For electrically driven vehicles for example after a mission, it has to be decided whether or not they are charged, if they approach a charging area. For example in U.S.2018290546 A1 systems and methods of charging a fleet of electric vehicles are described including a control system that may modify the charging scheme to a bus, for instance, if the state of charge (SOC) of the bus and/or the distance to the next charging station is such that a charging event cannot be postponed. However further improvements especially with respect to a vehicle fleet are needed. In particular rules have to be established to decide on charging of more than one vehicle.
An object of the invention is to overcome problems relating to charge scheduling for electric vehicles of a vehicle fleet, in particular problems when there are more vehicles to charge than charging nodes.
According to a first aspect of the invention, the object is achieved by a method according to claim 1. In particular, a method for controlling the charging of at least one electrically driven vehicle of a vehicle fleet comprising a plurality of vehicles, the method is characterized by the steps of:
The invention is based on the recognition that problems may occur, if one vehicle blocks an after coming vehicle from charging. This includes the recognition, that this scenario is in particular critical if the distance between the vehicles is small and the second vehicle starts to run out of battery energy. The target of this invention is therefore to propose how a vehicle entering a charging area shall take a decision that is a balance between the interests of its own and other vehicles. Thus the invention allows to establish a balance between the interests of several vehicles of a vehicle fleet by taking into account not only information on the state of charge of more than one vehicle but additionally information on a distance between two vehicles.
According to one embodiment, the decision not charging the first vehicle comprises charging the second vehicle. Thus the second vehicle is charged instead of the first vehicle. In further cases after performing the method with the second and a third vehicle, the decision could be to charge the third vehicle instead of the first or the second vehicle.
Preferably the state of charge information comprises information to
The state of charge information thus in some embodiments not only provides information on the state of charge but also on a minimum necessary, which in any case should not be undercut. Thus it is possible to prioritize a vehicle which is on the verge to undercut the minimum or which is already below the minimum.
The received state of charge information influence the decision for example as described in the following:
A small difference in space or time between the first and second vehicle may decrease the likelihood for charge decision because lead vehicle may block after coming vehicle from charging. A low value of the state of charge of the first vehicle shall increase the likelihood for charge decision. If the difference of the states of charge of the first and the second vehicle is positive, this decreases the likelihood for charge decision because the following vehicle may be in higher need of charging. A negative value may increase the likelihood for charge decision because also state of charge balancing is desired. Balancing here means similar state of charge values between vehicles.

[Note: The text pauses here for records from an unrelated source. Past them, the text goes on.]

import Mathlib.Data.ZMod.Basic
import Mathlib.Data.Fintype.Sum
import Mathlib.Data.Fintype.Perm
import Mathlib.Combinatorics.SetFamily.Intersecting
import Mathlib.Algebra.BigOperators.Group.Finset.Basic
import Mathlib.Tactic

/-! # RankLevelSetCycleArcs — ARCS OF A CYCLIC ORDER (KATONA'S CYCLE METHOD, PART 1): POSITIONS IN `ZMod n`,
THE ARCS `arc σ s k`, THEIR CARDINALITY, NESTING, THE DISJOINTNESS OF ARCS AT CYCLIC DISTANCE `k` WHEN `2k ≤ n`,
THE TRANSITION LEMMA ON A CYCLE, AND THE GROWTH OF A SET UNDER `+1` (night-1 g33; dossier §45)

A CYCLIC ORDER of a finite type `α` with `n = #α` elements is a bijection `σ : ZMod n ≃ α`; the ARC of length `k`
starting at the position `s` is `arc σ s k = {x : (σ⁻¹ x − s).val < k}` (the elements at positions `s, s+1, …, s+k−1`).
This module is the pure cyclic-order toolkit used by the cycle-method proofs of the Boolean (IO) (next modules):
`card_arc` (`#arc = k` for `k ≤ n`), `arc_subset_arc_succ` / `arc_add_one_subset_arc_succ` (the two `k`-sub-arcs of a
`(k+1)`-arc), `arc_succ_eq_insert` (the `(k+1)`-arc is the `k`-arc plus the next element), `disjoint_arc_add`
(arcs at cyclic distance `k` are disjoint when `2k ≤ n`), `exists_transition` (a predicate on the cycle that holds
somewhere and fails somewhere has a down-transition `¬P t ∧ P (t+1)`), `eq_univ_of_add_one_mem` (a nonempty set
closed under `+1` is everything), and `card_grow_iterate` (the Minkowski growth `#(A + [0, j]) ≥ min n (#A + j)`).
Every declaration has a docstring; imports: Mathlib only. Axioms: standard. -/

namespace PercRepro

namespace Cycle

open Finset

variable {α : Type} [Fintype α] [DecidableEq α] {n : ℕ} [NeZero n]

/-! ## Arithmetic in `ZMod n` -/

/-- The successor of a nonzero residue has value one more: `u ≠ 0 → (u − 1).val + 1 = u.val`. -/
lemma val_sub_one_add_one {u : ZMod n} (hu : u ≠ 0) : (u - 1).val + 1 = u.val := by
  have h1 : (1 : ZMod n).val ≤ 1 := by
    rw [ZMod.val_one_eq_one_mod]; exact Nat.mod_le 1 n
  have hpos : 0 < u.val := ZMod.val_pos.mpr hu
  have hle : (1 : ZMod n).val ≤ u.val := h1.trans hpos
  rw [ZMod.val_sub hle]
  have h1' : (1 : ZMod n).val = 1 := by
    rcases Nat.lt_or_ge 1 n with h | h
    · rw [ZMod.val_one_eq_one_mod, Nat.mod_eq_of_lt h]
    · -- n = 1: every residue is 0, contradicting `hu`
      have : n = 1 := by have := NeZero.pos n; omega
      subst this
      exact absurd (Subsingleton.elim u 0) hu
  omega

/-- Wrap-around subtraction: if `u.val < m ≤ n` then `(u − m).val = u.val + n − m`. -/
lemma val_sub_natCast_of_lt {u : ZMod n} {m : ℕ} (hum : u.val < m) (hmn : m ≤ n) :
    (u - (m : ZMod n)).val = u.val + n - m := by
  rcases Nat.lt_or_ge m n with hlt | hge
  · have hm : ((m : ZMod n)).val = m := ZMod.val_cast_of_lt hlt
    have key : ((u - m) + m).val = (((u - m).val + m) % n) := by
      rw [ZMod.val_add, hm]
    rw [sub_add_cancel] at key
    have hv : (u - (m : ZMod n)).val < n := ZMod.val_lt _
    rcases Nat.lt_or_ge ((u - (m : ZMod n)).val + m) n with h | h
    · rw [Nat.mod_eq_of_lt h] at key; omega
    · have : ((u - (m : ZMod n)).val + m) % n = (u - (m : ZMod n)).val + m - n := by
        rw [Nat.mod_eq_sub_mod h, Nat.mod_eq_of_lt (by omega)]
      rw [this] at key; omega
  · have hmn' : m = n := le_antisymm hmn hge
    subst hmn'
    simp

/-- The transition lemma on a cycle: a decidable predicate that holds at `s` and fails at `u` has a
down-transition `¬ P t ∧ P (t + 1)`. -/
lemma exists_transition (P : ZMod n → Prop) [DecidablePred P] {s u : ZMod n} (hs : P s) (hu : ¬ P u) :
    ∃ t, ¬ P t ∧ P (t + 1) := by
  have hex : ∃ j : ℕ, ¬ P (s - (j : ZMod n)) := ⟨(s - u).val, by rw [ZMod.natCast_zmod_val]; simpa using hu⟩
  classical
  let j₀ := Nat.find hex
  have hj₀ : ¬ P (s - (j₀ : ZMod n)) := Nat.find_spec hex
  have hne : j₀ ≠ 0 := by
    intro h
    have : ¬ P (s - ((0 : ℕ) : ZMod n)) := by rw [← h]; exact hj₀
    simp at this; exact this hs
  have hmin : P (s - ((j₀ - 1 : ℕ) : ZMod n)) := by
    by_contra hc
    exact Nat.find_min hex (Nat.sub_lt (Nat.pos_of_ne_zero hne) one_pos) hc
  refine ⟨s - (j₀ : ZMod n), hj₀, ?_⟩
  have : s - (j₀ : ZMod n) + 1 = s - ((j₀ - 1 : ℕ) : ZMod n) := by
    rw [Nat.cast_sub (Nat.one_le_iff_ne_zero.mpr hne)]; push_cast; ring
  rw [this]; exact hmin

/-- A nonempty set of residues closed under `+ 1` is everything. -/
lemma eq_univ_of_add_one_mem {S : Finset (ZMod n)} (hS : ∀ s ∈ S, s + 1 ∈ S) (hne : S.Nonempty) :
    S = univ := by
  obtain ⟨s₀, hs₀⟩ := hne
  have hall : ∀ j : ℕ, s₀ + (j : ZMod n) ∈ S := by
    intro j
    induction j with
    | zero => simpa using hs₀
    | succ j ih => push_cast; rw [← add_assoc]; exact hS _ ih
  apply Finset.eq_univ_of_forall
  intro u
  have := hall (u - s₀).val
  rwa [ZMod.natCast_zmod_val, add_sub_cancel] at this

/-! ## Minkowski growth -/

/-- One step of growth: `A ∪ (A + 1)`. -/
def grow (A : Finset (ZMod n)) : Finset (ZMod n) := A ∪ A.image (· + 1)

omit [NeZero n] in
/-- Growth is nondecreasing. -/
lemma subset_grow (A : Finset (ZMod n)) : A ⊆ grow A := Finset.subset_union_left

omit [NeZero n] in
/-- Growth keeps a set nonempty. -/
lemma grow_nonempty {A : Finset (ZMod n)} (h : A.Nonempty) : (grow A).Nonempty :=
  h.mono (subset_grow A)

/-- Growth adds at least one element unless the set is everything. -/
lemma card_grow {A : Finset (ZMod n)} (h : A.Nonempty) : min n (A.card + 1) ≤ (grow A).card := by
  by_cases hcl : ∀ a ∈ A, a + 1 ∈ A
  · have hA := eq_univ_of_add_one_mem hcl h
    have hcard : A.card = n := by rw [hA, Finset.card_univ, ZMod.card]
    have := Finset.card_le_card (subset_grow A)
    omega
  · obtain ⟨a, ha, ha1⟩ : ∃ a ∈ A, a + 1 ∉ A := by
      by_contra hc
      exact hcl fun a ha => by_contra fun h1 => hc ⟨a, ha, h1⟩
    have hsub : insert (a + 1) A ⊆ grow A := by
      intro x hx
      rcases Finset.mem_insert.mp hx with rfl | hx
      · exact Finset.mem_union_right _ (Finset.mem_image.mpr ⟨a, ha, rfl⟩)
      · exact Finset.mem_union_left _ hx
    have := Finset.card_le_card hsub
    rw [Finset.card_insert_of_notMem ha1] at this
    omega

omit [NeZero n] in
/-- A set is contained in each of its iterated growths. -/
lemma subset_grow_iterate (A : Finset (ZMod n)) (j : ℕ) : A ⊆ grow^[j] A := by
  induction j with
  | zero => simp
  | succ j ih => rw [Function.iterate_succ_apply']; exact ih.trans (subset_grow _)

/-- **Minkowski growth**: the `j`-fold growth of a nonempty set has at least `min n (#A + j)` elements. -/
lemma card_grow_iterate {A : Finset (ZMod n)} (h : A.Nonempty) (j : ℕ) :
    min n (A.card + j) ≤ (grow^[j] A).card := by
  induction j with
  | zero => simp
  | succ j ih =>
    rw [Function.iterate_succ_apply']
    have hne : (grow^[j] A).Nonempty := h.mono (subset_grow_iterate A j)
    have := card_grow hne
    omega

omit [NeZero n] in
/-- The elements of the `j`-fold growth are the translates `a + l` with `a ∈ A` and `l ≤ j`. -/
lemma mem_grow_iterate {A : Finset (ZMod n)} {j : ℕ} {u : ZMod n} (hu : u ∈ grow^[j] A) :
    ∃ a ∈ A, ∃ l ≤ j, u = a + (l : ZMod n) := by
  induction j generalizing u with
  | zero => exact ⟨u, by simpa using hu, 0, le_rfl, by simp⟩
  | succ j ih =>
    rw [Function.iterate_succ_apply'] at hu
    rcases Finset.mem_union.mp hu with h | h
    · obtain ⟨a, ha, l, hl, rfl⟩ := ih h
      exact ⟨a, ha, l, by omega, rfl⟩
    · obtain ⟨v, hv, rfl⟩ := Finset.mem_image.mp h
      obtain ⟨a, ha, l, hl, rfl⟩ := ih hv
      exact ⟨a, ha, l + 1, by omega, by push_cast; ring⟩

/-! ## Arcs of a cyclic order -/

/-- **The arc of length `k` starting at position `s`** of the cyclic order `σ : ZMod n ≃ α`: the elements whose
position relative to `s` is `< k`, i.e. the elements at positions `s, s + 1, …, s + k − 1`. -/
def arc (σ : ZMod n ≃ α) (s : ZMod n) (k : ℕ) : Finset α := univ.filter (fun x => (σ.symm x - s).val < k)

omit [DecidableEq α] [NeZero n] in
/-- Membership in an arc. -/
lemma mem_arc {σ : ZMod n ≃ α} {s : ZMod n} {k : ℕ} {x : α} : x ∈ arc σ s k ↔ (σ.symm x - s).val < k := by
  simp [arc]

omit [DecidableEq α] [NeZero n] in
/-- The arc of length `0` is empty. -/
lemma arc_zero (σ : ZMod n ≃ α) (s : ZMod n) : arc σ s 0 = ∅ := by
  ext x; simp [mem_arc]

omit [DecidableEq α] [NeZero n] in
/-- A `k`-arc is contained in the `(k+1)`-arc with the same start. -/
lemma arc_subset_arc_succ (σ : ZMod n ≃ α) (s : ZMod n) (k : ℕ) : arc σ s k ⊆ arc σ s (k + 1) := by
  intro x hx; rw [mem_arc] at hx ⊢; omega

omit [DecidableEq α] in
/-- The `k`-arc starting at `s + 1` is contained in the `(k+1)`-arc starting at `s`. -/
lemma arc_add_one_subset_arc_succ (σ : ZMod n ≃ α) (s : ZMod n) (k : ℕ) :
    arc σ (s + 1) k ⊆ arc σ s (k + 1) := by
  intro x hx
  rw [mem_arc] at hx ⊢
  have hrw : σ.symm x - (s + 1) = (σ.symm x - s) - 1 := by ring
  rw [hrw] at hx
  by_cases hu : σ.symm x - s = 0
  · rw [hu]; simp
  · have := val_sub_one_add_one hu; omega

omit [DecidableEq α] [NeZero n] in
/-- The element at position `s + k` is not in the `k`-arc starting at `s` (for `k < n`). -/
lemma apply_add_notMem_arc (σ : ZMod n ≃ α) (s : ZMod n) {k : ℕ} (hk : k < n) :
    σ (s + (k : ZMod n)) ∉ arc σ s k := by
  rw [mem_arc, Equiv.symm_apply_apply, add_sub_cancel_left, ZMod.val_cast_of_lt hk]
  exact lt_irrefl k

omit [DecidableEq α] [NeZero n] in
/-- The element at position `s + k` is in the `(k+1)`-arc starting at `s` (for `k < n`). -/
lemma apply_add_mem_arc_succ (σ : ZMod n ≃ α) (s : ZMod n) {k : ℕ} (hk : k < n) :
    σ (s + (k : ZMod n)) ∈ arc σ s (k + 1) := by
  rw [mem_arc, Equiv.symm_apply_apply, add_sub_cancel_left, ZMod.val_cast_of_lt hk]
  exact Nat.lt_succ_self k

/-- **The `(k+1)`-arc is the `k`-arc plus its next element** (for `k < n`). -/
lemma arc_succ_eq_insert (σ : ZMod n ≃ α) (s : ZMod n) {k : ℕ} (hk : k < n) :
    arc σ s (k + 1) = insert (σ (s + (k : ZMod n))) (arc σ s k) := by
  ext x
  rw [Finset.mem_insert, mem_arc, mem_arc]
  constructor
  · intro h
    rcases Nat.lt_or_ge (σ.symm x - s).val k with hlt | hge
    · exact Or.inr hlt
    · left
      have hval : (σ.symm x - s).val = ((k : ZMod n)).val := by rw [ZMod.val_cast_of_lt hk]; omega
      have := ZMod.val_injective n hval
      rw [sub_eq_iff_eq_add, add_comm] at this
      rw [← this, Equiv.apply_symm_apply]
  · rintro (rfl | h)
    · rw [Equiv.symm_apply_apply, add_sub_cancel_left, ZMod.val_cast_of_lt hk]; exact Nat.lt_succ_self k
    · omega

/-- **The `(k+1)`-arc is its first element plus the `k`-arc starting one later**. -/
lemma arc_succ_eq_insert_first (σ : ZMod n ≃ α) (s : ZMod n) (k : ℕ) :
    arc σ s (k + 1) = insert (σ s) (arc σ (s + 1) k) := by
  ext x
  rw [Finset.mem_insert, mem_arc, mem_arc]
  have hrw : σ.symm x - (s + 1) = (σ.symm x - s) - 1 := by ring
  rw [hrw]
  constructor
  · intro h
    by_cases hu : σ.symm x - s = 0
    · left
      rw [sub_eq_zero] at hu
      rw [← hu]; simp
    · right
      have := val_sub_one_add_one hu; omega
  · rintro (rfl | h)
    · rw [Equiv.symm_apply_apply, sub_self]; simp
    · by_cases hu : σ.symm x - s = 0
      · rw [hu]; simp
      · have := val_sub_one_add_one hu; omega

/-- An arc is the image of `range k` under `j ↦ σ (s + j)`. -/
lemma arc_eq_image (σ : ZMod n ≃ α) (s : ZMod n) {k : ℕ} (hk : k ≤ n) :
    arc σ s k = (Finset.range k).image (fun j : ℕ => σ (s + (j : ZMod n))) := by
  ext x
  rw [mem_arc, Finset.mem_image]
  constructor
  · intro h
    refine ⟨(σ.symm x - s).val, Finset.mem_range.mpr h, ?_⟩
    rw [ZMod.natCast_zmod_val, add_sub_cancel, Equiv.apply_symm_apply]
  · rintro ⟨j, hj, rfl⟩
    rw [Finset.mem_range] at hj
    rw [Equiv.symm_apply_apply, add_sub_cancel_left, ZMod.val_cast_of_lt (by omega)]
    exact hj

/-- **An arc of length `k ≤ n` has exactly `k` elements.** -/
lemma card_arc (σ : ZMod n ≃ α) (s : ZMod n) {k : ℕ} (hk : k ≤ n) : (arc σ s k).card = k := by
  rw [arc_eq_image σ s hk, Finset.card_image_of_injOn, Finset.card_range]
  intro j hj j' hj' h
  simp only [Finset.coe_range, Set.mem_Iio] at hj hj'
  have h1 := σ.injective h
  have h2 : (j : ZMod n) = (j' : ZMod n) := add_left_cancel h1
  have := congrArg ZMod.val h2
  rwa [ZMod.val_cast_of_lt (by omega), ZMod.val_cast_of_lt (by omega)] at this

omit [DecidableEq α] in
/-- **Arcs at cyclic distance `k` are disjoint when `2k ≤ n`.** -/
lemma disjoint_arc_add (σ : ZMod n ≃ α) (s : ZMod n) {k : ℕ} (hk : 2 * k ≤ n) :
    Disjoint (arc σ s k) (arc σ (s + (k : ZMod n)) k) := by
  rw [Finset.disjoint_left]
  intro x hx hx'
  rw [mem_arc] at hx hx'
  have hrw : σ.symm x - (s + (k : ZMod n)) = (σ.symm x - s) - (k : ZMod n) := by ring
  rw [hrw] at hx'
  have hkn : k ≤ n := by omega
  have := val_sub_natCast_of_lt hx hkn
  omega

end Cycle

end PercRepro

A further influence on the decision can be, if no charging or not-charge node in the charging area is available. In particular, if there is no free charging node, this may decrease the likelihood for charge decision because it will trigger an unnecessary waiting. If there is no free not-charge node, this may decrease the likelihood for not-charge decision because it will trigger an unnecessary waiting.
Preferably the further step of outputting a signal characterizing the charging decision is included, such that the decision can be outputted to a control unit of a vehicle or of the charging area.
In a preferred embodiment an iterative self-learning method of improvement for making of said charging decision is included. The idea of this embodiment is to formulate an artificial agent that from a set of states takes a decision on whether to charge or not. Examples of 30 relevant states are for example the state of charge information or the distance between the first and the second vehicle. The policy for taking an action is thus based on learning in a virtual or real environment. This learning can be formulated in such a way that for example the operating costs are minimized. In addition, it is preferred that the charging decision policy shall be punished if the result is that some vehicle violates a battery charge constraint.
Such a charge constraint can mean that all vehicles shall have a battery charge level above a predefined limit.
Preferably the self-learning method of improvement is defined by a self-learning charging decision algorithm, comprising the steps of
In this embodiment at each time step, based on information on state of charge and distance a charging decision is made. One time step later, in part as a consequence of the previous decision action, a numerical reward is given. Depending on the reward value now the algorithm is adapted to further improve upcoming decisions.
The self-learning charging algorithm can be trained either in real world or off-line, especially with a simulation. It is further preferred that the algorithm is firstly trained from an off-line simulation and in the following further refined in real world during operation of the fleet in order to have an initially trained algorithm when starting operation of the algorithm in the vehicle of the fleet.
Preferably, the reward function comprises at least one penalty function for a constraint violation. With the penalty function, constraint violation can be punished, preferably in a way that a constraint violation overrules other parts of the reward function. Thus the self-learning charging decision algorithm is pushed to decisions, which do not result in constraint violation.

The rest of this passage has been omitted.